Data supplied: Begin

/-- **Case Y1a datum, backward.** [cite: MadrasSlade1993, §3.2 (proof of Theorem 3.2.3)] -/
theorem stepTwo_data_Y_bwd (hω : ω ∈ canonEnd n) {H xm : ℤ} {i₀ : ℕ} (hx : 1 ≤ xm) (hi₀ : 3 ≤ i₀) (hi₀n : i₀ ≤ n)
    (hmaxH : ∀ i, i ≤ n → ω i 1 ≤ H) (hmaxX : ∀ i, i ≤ n → ω i 1 = H → ω i 0 ≤ xm)
    (hv : ω i₀ = pt xm H) (h1 : ω (i₀ - 1) = pt xm (H - 1)) (h2 : ω (i₀ - 2) = pt (xm + 1) (H - 1))
    (h3 : ω (i₀ - 3) = pt (xm + 1) (H - 2)) :
    SpliceAddOK n 2 2 ω (i₀ - 2) (tpath offY 4 xm H false) ∧
      (∀ s, s ≤ 2 → ω (i₀ - 2 + s) = tpath w2Y 2 xm H false s) := by
  obtain ⟨hE, -⟩ := mem_canonEnd.1 hω
  obtain ⟨⟨h0, -, hbw, hinj⟩, hn'⟩ := mem_endAt_iff.1 hE
  have hpar : (xm + H) % 2 = 1 := by
    have hvc := vertical_cases (hbw (i₀ - 1) (by omega)) (by rw [show i₀ - 1 + 1 = i₀ by omega, hv, h1]; simp)
    rw [show i₀ - 1 + 1 = i₀ by omega, hv, h1] at hvc; simp only [pt_apply_zero, pt_apply_one] at hvc; omega
  have hE' := caseY_free hE hpar hx hmaxH hmaxX (a := i₀ - 2) (by omega) (by omega) h2
    (Or.inr ⟨by rw [show i₀ - 2 + 1 = i₀ - 1 by omega, h1], by rw [show i₀ - 2 - 1 = i₀ - 3 by omega, h3]⟩)
  have hw : ∀ s, s ≤ 2 → ω (i₀ - 2 + s) = tpath w2Y 2 xm H false s := by
    intro s hsL
    interval_cases s
    · exact tpath_eq (by rw [add_zero, h2]) (by simp [rd, w2Y])
    · exact tpath_eq (by rw [show i₀ - 2 + 1 = i₀ - 1 by omega, h1]) (by simp [rd, w2Y])
    · exact tpath_eq (by rw [show i₀ - 2 + 2 = i₀ by omega, hv]) (by simp [rd, w2Y])
  exact ⟨spliceOK_Y hpar hx hmaxH hmaxX hE' hw (by omega), hw⟩

/-- **An image with its decoding datum** for every polygon of the main class: a canonical `(n+3)`-gon `W` obtained from `ω` by a
case-X surgery (with window, orientation and old-corner facts) or by a case-Y surgery (with window facts), at a top-corner datum.
[cite: MadrasSlade1993, §3.2 (proof of Theorem 3.2.3)] -/
theorem exists_stepTwoMain_image (hω : ω ∈ canonEnd n) (hn : 5 ≤ n) (hm : IsStepTwoMain n ω) :
    ∃ W : ℕ → Site 2, W ∈ canonEnd (n + 2) ∧ ∃ (H xm : ℤ) (j : ℕ) (fwd : Bool),
      (∀ i, i ≤ n → ω i 1 ≤ H) ∧ (∀ i, i ≤ n → ω i 1 = H → ω i 0 ≤ xm) ∧
      ((SpliceAddOK n 2 2 ω j (tpath offX 4 xm H fwd) ∧ (∀ s, s ≤ 2 → ω (j + s) = tpath w6A 2 xm H fwd s) ∧
          (fwd = true → ω (j + 3) = pt xm H) ∧ (fwd = false → 1 ≤ j ∧ ω (j - 1) = pt xm H) ∧
          W = spliceAdd 2 2 ω (tpath offX 4 xm H fwd) j) ∨
        (SpliceAddOK n 2 2 ω j (tpath offY 4 xm H fwd) ∧ (∀ s, s ≤ 2 → ω (j + s) = tpath w2Y 2 xm H fwd s) ∧
          W = spliceAdd 2 2 ω (tpath offY 4 xm H fwd) j)) := by
  obtain ⟨H, xm, i₀, hi₀n, hv, hx2, hmaxH, hmaxX, hcase⟩ := hm
  rcases hcase with hX | ⟨h3n, h1, h2, h3⟩ | ⟨h3, h1, h2, h3'⟩
  · obtain ⟨j, fwd, hP, hw, hvf, hvb⟩ := stepTwo_data_X hω hn hmaxH hmaxX ⟨i₀, by omega, hv⟩ hX
    exact ⟨_, spliceAdd_mem_canonEnd hω hP, H, xm, j, fwd, hmaxH, hmaxX, Or.inl ⟨hP, hw, hvf, hvb, rfl⟩⟩
  · obtain ⟨hP, hw⟩ := stepTwo_data_Y_fwd hω (by omega) h3n hmaxH hmaxX hv h1 h2 h3
    exact ⟨_, spliceAdd_mem_canonEnd hω hP, H, xm, i₀, true, hmaxH, hmaxX, Or.inr ⟨hP, hw, rfl⟩⟩
  · obtain ⟨hP, hw⟩ := stepTwo_data_Y_bwd hω (by omega) h3 (by omega) hmaxH hmaxX hv h1 h2 h3'
    exact ⟨_, spliceAdd_mem_canonEnd hω hP, H, xm, i₀ - 2, false, hmaxH, hmaxX, Or.inr ⟨hP, hw, rfl⟩⟩

/-- **Decoding is datum-free**: two polygons of `canonEnd n` with images-with-datum (in the sense of
`exists_stepTwoMain_image`) that coincide are equal — X/X by `spliceX_decode`, Y/Y by `spliceY_decode`, X/Y impossible by
`spliceX_ne_spliceY`. [cite: MadrasSlade1993, §3.2 (proof of Theorem 3.2.3: "Q can be unambiguously determined")] -/
theorem eq_of_stepTwoMain_image_eq {ω₁ ω₂ W : ℕ → Site 2} (hω₁ : ω₁ ∈ canonEnd n) (hω₂ : ω₂ ∈ canonEnd n)
    {H₁ xm₁ : ℤ} {j₁ : ℕ} {fwd₁ : Bool} {H₂ xm₂ : ℤ} {j₂ : ℕ} {fwd₂ : Bool}
    (hmaxH₁ : ∀ i, i ≤ n → ω₁ i 1 ≤ H₁) (hmaxX₁ : ∀ i, i ≤ n → ω₁ i 1 = H₁ → ω₁ i 0 ≤ xm₁)
    (hmaxH₂ : ∀ i, i ≤ n → ω₂ i 1 ≤ H₂) (hmaxX₂ : ∀ i, i ≤ n → ω₂ i 1 = H₂ → ω₂ i 0 ≤ xm₂)
    (h₁ : (SpliceAddOK n 2 2 ω₁ j₁ (tpath offX 4 xm₁ H₁ fwd₁) ∧ (∀ s, s ≤ 2 → ω₁ (j₁ + s) = tpath w6A 2 xm₁ H₁ fwd₁ s) ∧
          (fwd₁ = true → ω₁ (j₁ + 3) = pt xm₁ H₁) ∧ (fwd₁ = false → 1 ≤ j₁ ∧ ω₁ (j₁ - 1) = pt xm₁ H₁) ∧
          W = spliceAdd 2 2 ω₁ (tpath offX 4 xm₁ H₁ fwd₁) j₁) ∨
        (SpliceAddOK n 2 2 ω₁ j₁ (tpath offY 4 xm₁ H₁ fwd₁) ∧ (∀ s, s ≤ 2 → ω₁ (j₁ + s) = tpath w2Y 2 xm₁ H₁ fwd₁ s) ∧
          W = spliceAdd 2 2 ω₁ (tpath offY 4 xm₁ H₁ fwd₁) j₁))
    (h₂ : (SpliceAddOK n 2 2 ω₂ j₂ (tpath offX 4 xm₂ H₂ fwd₂) ∧ (∀ s, s ≤ 2 → ω₂ (j₂ + s) = tpath w6A 2 xm₂ H₂ fwd₂ s) ∧
          (fwd₂ = true → ω₂ (j₂ + 3) = pt xm₂ H₂) ∧ (fwd₂ = false → 1 ≤ j₂ ∧ ω₂ (j₂ - 1) = pt xm₂ H₂) ∧
          W = spliceAdd 2 2 ω₂ (tpath offX 4 xm₂ H₂ fwd₂) j₂) ∨
        (SpliceAddOK n 2 2 ω₂ j₂ (tpath offY 4 xm₂ H₂ fwd₂) ∧ (∀ s, s ≤ 2 → ω₂ (j₂ + s) = tpath w2Y 2 xm₂ H₂ fwd₂ s) ∧
          W = spliceAdd 2 2 ω₂ (tpath offY 4 xm₂ H₂ fwd₂) j₂)) : ω₁ = ω₂ := by
  rcases h₁ with ⟨hP₁, hw₁, hvf₁, hvb₁, rfl⟩ | ⟨hP₁, hw₁, rfl⟩ <;> rcases h₂ with ⟨hP₂, hw₂, hvf₂, hvb₂, h⟩ | ⟨hP₂, hw₂, h⟩
  · exact spliceX_decode hω₁ hω₂ hmaxH₁ hmaxX₁ hmaxH₂ hmaxX₂ hP₁ hP₂ hw₁ hw₂ hvf₁ hvf₂ h
  · exact (spliceX_ne_spliceY hω₁ hmaxH₁ hmaxX₁ hmaxH₂ hmaxX₂ hP₁ hP₂ hvf₁ hvb₁ h).elim
  · exact (spliceX_ne_spliceY hω₂ hmaxH₂ hmaxX₂ hmaxH₁ hmaxX₁ hP₂ hP₁ hvf₂ hvb₂ h.symm).elim
  · exact spliceY_decode hω₁ hω₂ hmaxH₁ hmaxX₁ hmaxH₂ hmaxX₂ hP₁ hP₂ hw₁ hw₂ h

/-- **★ The step two holds on the main class**: the canonical rooted `(n+1)`-gons (`n ≥ 5`) of class X ∪ Y1a inject into the
canonical rooted `(n+3)`-gons, so their number is at most `#canonEnd (n+2) = q_{n+3}(ℍ)`.  (The residue class — numerically
about 30 % of `canonEnd n` for `13 ≤ n ≤ 25`, and containing the flip-free «Y» polygons — is what separates this from
`q_N ≤ q_{N+2}`; see the door notes.) [cite: MadrasSlade1993, §3.2, Theorem 3.2.3 / (3.2.3) (the `ℤ^d` statement being transplanted)] -/
theorem card_filter_isStepTwoMain_le [DecidablePred (IsStepTwoMain n)] (hn : 5 ≤ n) :
    #((canonEnd n).filter (IsStepTwoMain n)) ≤ #(canonEnd (n + 2)) := by
  classical
  -- the (noncomputable) image map: a chosen image-with-datum on the main class, junk elsewhere
  let E : (ℕ → Site 2) → (ℕ → Site 2) := fun ω =>
    if h : ω ∈ canonEnd n ∧ IsStepTwoMain n ω then Classical.choose (exists_stepTwoMain_image h.1 hn h.2) else ω
  have hE : ∀ ω, ∀ h : ω ∈ canonEnd n ∧ IsStepTwoMain n ω,
      E ω = Classical.choose (exists_stepTwoMain_image h.1 hn h.2) := fun ω h => dif_pos h
  refine Finset.card_le_card_of_injOn E (fun ω hω => ?_) (fun ω₁ hω₁ ω₂ hω₂ heq => ?_)
  · rw [Finset.mem_coe, Finset.mem_filter] at hω
    rw [Finset.mem_coe, hE ω hω]
    exact (Classical.choose_spec (exists_stepTwoMain_image hω.1 hn hω.2)).1
  · rw [Finset.mem_coe, Finset.mem_filter] at hω₁ hω₂
    rw [hE ω₁ hω₁, hE ω₂ hω₂] at heq
    obtain ⟨-, H₁, xm₁, j₁, fwd₁, hmaxH₁, hmaxX₁, h₁⟩ := Classical.choose_spec (exists_stepTwoMain_image hω₁.1 hn hω₁.2)
    obtain ⟨-, H₂, xm₂, j₂, fwd₂, hmaxH₂, hmaxX₂, h₂⟩ := Classical.choose_spec (exists_stepTwoMain_image hω₂.1 hn hω₂.2)
    rw [heq] at h₁
    exact eq_of_stepTwoMain_image_eq hω₁.1 hω₂.1 hmaxH₁ hmaxX₁ hmaxH₂ hmaxX₂ h₁ h₂

/-- **Complement form**: `#canonEnd n − #(residue) ≤ #canonEnd (n+2)` — the step two `q_{n+1} ≤ q_{n+3}` would follow from an
injection of the residue into the images NOT used by the main class. [cite: MadrasSlade1993, §3.2, Theorem 3.2.3 / (3.2.3)] -/
theorem card_canonEnd_sub_card_filter_residue_le [DecidablePred (IsStepTwoMain n)] [DecidablePred (IsStepTwoResidue n)]
    (hn : 5 ≤ n) :
    #(canonEnd n) - #((canonEnd n).filter (IsStepTwoResidue n)) ≤ #(canonEnd (n + 2)) := by
  classical
  have hcover : canonEnd n ⊆ (canonEnd n).filter (IsStepTwoMain n) ∪ (canonEnd n).filter (IsStepTwoResidue n) := by
    intro ω hω
    rcases isStepTwoMain_or_isStepTwoResidue hω hn with h | h
    · exact Finset.mem_union_left _ (Finset.mem_filter.2 ⟨hω, h⟩)
    · exact Finset.mem_union_right _ (Finset.mem_filter.2 ⟨hω, h⟩)
  have h1 := (Finset.card_le_card hcover).trans (Finset.card_union_le _ _)
  have h2 := card_filter_isStepTwoMain_le (n := n) hn
  omega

Data supplied: End

:: Exercise details ::
Copy the stretch of the records above that runs from the line with "ω₂ ∈ canonEnd n)" through the line with "(fwd₁ = true". Both end lines belong in the copy, and nothing else does.

:: Answer to this task ::
theorem eq_of_stepTwoMain_image_eq {ω₁ ω₂ W : ℕ → Site 2} (hω₁ : ω₁ ∈ canonEnd n) (hω₂ : ω₂ ∈ canonEnd n)
    {H₁ xm₁ : ℤ} {j₁ : ℕ} {fwd₁ : Bool} {H₂ xm₂ : ℤ} {j₂ : ℕ} {fwd₂ : Bool}
    (hmaxH₁ : ∀ i, i ≤ n → ω₁ i 1 ≤ H₁) (hmaxX₁ : ∀ i, i ≤ n → ω₁ i 1 = H₁ → ω₁ i 0 ≤ xm₁)
    (hmaxH₂ : ∀ i, i ≤ n → ω₂ i 1 ≤ H₂) (hmaxX₂ : ∀ i, i ≤ n → ω₂ i 1 = H₂ → ω₂ i 0 ≤ xm₂)
    (h₁ : (SpliceAddOK n 2 2 ω₁ j₁ (tpath offX 4 xm₁ H₁ fwd₁) ∧ (∀ s, s ≤ 2 → ω₁ (j₁ + s) = tpath w6A 2 xm₁ H₁ fwd₁ s) ∧
          (fwd₁ = true → ω₁ (j₁ + 3) = pt xm₁ H₁) ∧ (fwd₁ = false → 1 ≤ j₁ ∧ ω₁ (j₁ - 1) = pt xm₁ H₁) ∧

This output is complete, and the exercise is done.